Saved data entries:
◆ ◆ ◆

/-- Binomial truncation at second order. [folklore] -/
private theorem one_add_pow_ge_quad {a : ℝ} (ha : 0 ≤ a) : ∀ n : ℕ,
    1 + n * a + n * (n - 1) / 2 * a ^ 2 ≤ (1 + a) ^ n
  | 0 => by simp
  | n + 1 => by
      have ih := one_add_pow_ge_quad ha n
      have h1 : 0 ≤ 1 + a := by linarith
      have step : (1 + a) * (1 + n * a + n * (n - 1) / 2 * a ^ 2) ≤ (1 + a) ^ (n + 1) := by
        rw [pow_succ, mul_comm]
        exact mul_le_mul_of_nonneg_right ih h1
      have hn : (0 : ℝ) ≤ n * (n - 1) := by
        cases n with
        | zero => simp
        | succ m => push_cast; nlinarith
      have key : (1 + a) * (1 + n * a + n * (n - 1) / 2 * a ^ 2) =
          1 + (n + 1) * a + (n + 1) * n / 2 * a ^ 2 + n * (n - 1) / 2 * a ^ 3 := by ring
      have h3 : 0 ≤ n * (n - 1) / 2 * a ^ 3 := by positivity
      push_cast
      nlinarith [step, key, h3]

/-- THE FIRST TWO DILUTE-GAS SECTORS AS A FLOOR: with `a = (x/3)(2x/5)^d` and `N = 2K+2`,
`N a + N(N−1)/2 · a² ≤ E[XEB]_d` — the one-excitation term (the import lineage's linear floor
`singles_le_xebPlusOne1D`) PLUS the two-excitation (pair) term of the dilute flipped-spin expansion,
N-exponentially many more available from `xebPlusOne1D_ge_pow`. [cite: MorvanEtAl2024, SM App. E (arXiv p. 22: Eq. (E20), the k = 1 and k = 2 terms (1/k!)(e^{-εd} n/4^d)^k of the vacuum branch)] -/
theorem xeb1D_pair_floor (K : ℕ) (hx0 : 0 ≤ x) (hx1 : x ≤ 1) (d : ℕ) :
    (2 * K + 2 : ℝ) * (x / 3 * (2 * x / 5) ^ d)
      + (2 * K + 2 : ℝ) * (2 * K + 1) / 2 * (x / 3 * (2 * x / 5) ^ d) ^ 2
      ≤ xebPlusOne1D (2 * K + 2) x d - 1 := by
  have ha : 0 ≤ x / 3 * (2 * x / 5) ^ d := by positivity
  have h := one_add_pow_ge_quad ha (2 * K + 2)
  have h2 := xebPlusOne1D_ge_pow K hx0 hx1 d
  push_cast at h
  nlinarith [h, h2]

/-! ## §5 The k-excitation sectors: the lower half of the dilute-gas expansion, term by term -/

/-- The k-EXCITATION INPUT SECTOR of `E[XEB + 1]_d`: the total contribution
`x^k Σ_{|S| = k} Φ_d(S)` of the `C(N,k)` inputs with exactly `k` flipped spins (`k = 1` is the
import's `singleSector`, `kSector_one`). [cite: MorvanEtAl2024, SM App. E (arXiv p. 22: dilute flipped-spin expansion, Eq. (E20): the index k = the total number of flipped spins, with the 1/k! counting)] -/
noncomputable def kSector (N : ℕ) (x : ℝ) (d k : ℕ) : ℝ :=
  x ^ k * ∑ S ∈ Finset.powersetCard k (Finset.univ : Finset (Fin N)), Phi1D N x d (cfgOf S)

/-- [folklore] -/
private theorem cfgOf_singleton (u : Fin N) : cfgOf ({u} : Finset (Fin N)) = singleCfg u := by
  funext v; by_cases hv : v = u <;> simp [cfgOf, singleCfg, hv]

/-- Consistency with the import: the 1-sector is `singleSector`. [cite: MorvanEtAl2024, SM App. E (arXiv p. 22: Eq. (E20), the k = 1 terms)] -/
theorem kSector_one (x : ℝ) (d : ℕ) : kSector N x d 1 = singleSector N x d := by
  unfold kSector singleSector
  rw [pow_one, Finset.powersetCard_one, Finset.sum_map]
  refine congrArg (fun r => x * r) (Finset.sum_congr rfl (fun u _ => ?_))
  simp only [Function.Embedding.coeFn_mk]
  rw [cfgOf_singleton]

/-- k-SECTOR PRODUCT FLOOR: the k-excitation sector dominates the k-th elementary symmetric
function of the one-excitation functionals, `x^k e_k(Φ_d({·})) ≤ S_k(d)`, for every `k`, `N`, `d`,
`0 ≤ x ≤ 1` — the dilute-gas expansion's k-th term as a floor of the true k-sector. [cite: MorvanEtAl2024, SM App. E (arXiv p. 22: Eq. (E20), k flipped spins counted as k independent ones)] -/
theorem kSector_prod_floor (hx0 : 0 ≤ x) (hx1 : x ≤ 1) (d k : ℕ) :
    x ^ k * ∑ S ∈ Finset.powersetCard k (Finset.univ : Finset (Fin N)),
        ∏ u ∈ S, Phi1D N x d (singleCfg u) ≤ kSector N x d k := by
  unfold kSector
  exact mul_le_mul_of_nonneg_left
    (Finset.sum_le_sum (fun S _ => Phi1D_prod_singles_le hx0 hx1 d S)) (pow_nonneg hx0 k)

◆ ◆ ◆

The task:
Retype exactly the lines from the first line of the records above through the line containing "have ha : 0", both included, and nothing else.

Response area:
/-- Binomial truncation at second order. [folklore] -/
private theorem one_add_pow_ge_quad {a : ℝ} (ha : 0 ≤ a) : ∀ n : ℕ,
    1 + n * a + n * (n - 1) / 2 * a ^ 2 ≤ (1 + a) ^ n
  | 0 => by simp
  | n + 1 => by
      have ih := one_add_pow_ge_quad ha n
      have h1 : 0 ≤ 1 + a := by linarith
      have step : (1 + a) * (1 + n * a + n * (n - 1) / 2 * a ^ 2) ≤ (1 + a) ^ (n + 1) := by
        rw [pow_succ, mul_comm]
        exact mul_le_mul_of_nonneg_right ih h1
      have hn : (0 : ℝ) ≤ n * (n - 1) := by
        cases n with
        | zero => simp
        | succ m => push_cast; nlinarith
      have key : (1 + a) * (1 + n * a + n * (n - 1) / 2 * a ^ 2) =
          1 + (n + 1) * a + (n + 1) * n / 2 * a ^ 2 + n * (n - 1) / 2 * a ^ 3 := by ring
      have h3 : 0 ≤ n * (n - 1) / 2 * a ^ 3 := by positivity
      push_cast
      nlinarith [step, key, h3]

/-- THE FIRST TWO DILUTE-GAS SECTORS AS A FLOOR: with `a = (x/3)(2x/5)^d` and `N = 2K+2`,
`N a + N(N−1)/2 · a² ≤ E[XEB]_d` — the one-excitation term (the import lineage's linear floor
`singles_le_xebPlusOne1D`) PLUS the two-excitation (pair) term of the dilute flipped-spin expansion,
N-exponentially many more available from `xebPlusOne1D_ge_pow`. [cite: MorvanEtAl2024, SM App. E (arXiv p. 22: Eq. (E20), the k = 1 and k = 2 terms (1/k!)(e^{-εd} n/4^d)^k of the vacuum branch)] -/
theorem xeb1D_pair_floor (K : ℕ) (hx0 : 0 ≤ x) (hx1 : x ≤ 1) (d : ℕ) :
    (2 * K + 2 : ℝ) * (x / 3 * (2 * x / 5) ^ d)
      + (2 * K + 2 : ℝ) * (2 * K + 1) / 2 * (x / 3 * (2 * x / 5) ^ d) ^ 2
      ≤ xebPlusOne1D (2 * K + 2) x d - 1 := by
  have ha : 0 ≤ x / 3 * (2 * x / 5) ^ d := by positivity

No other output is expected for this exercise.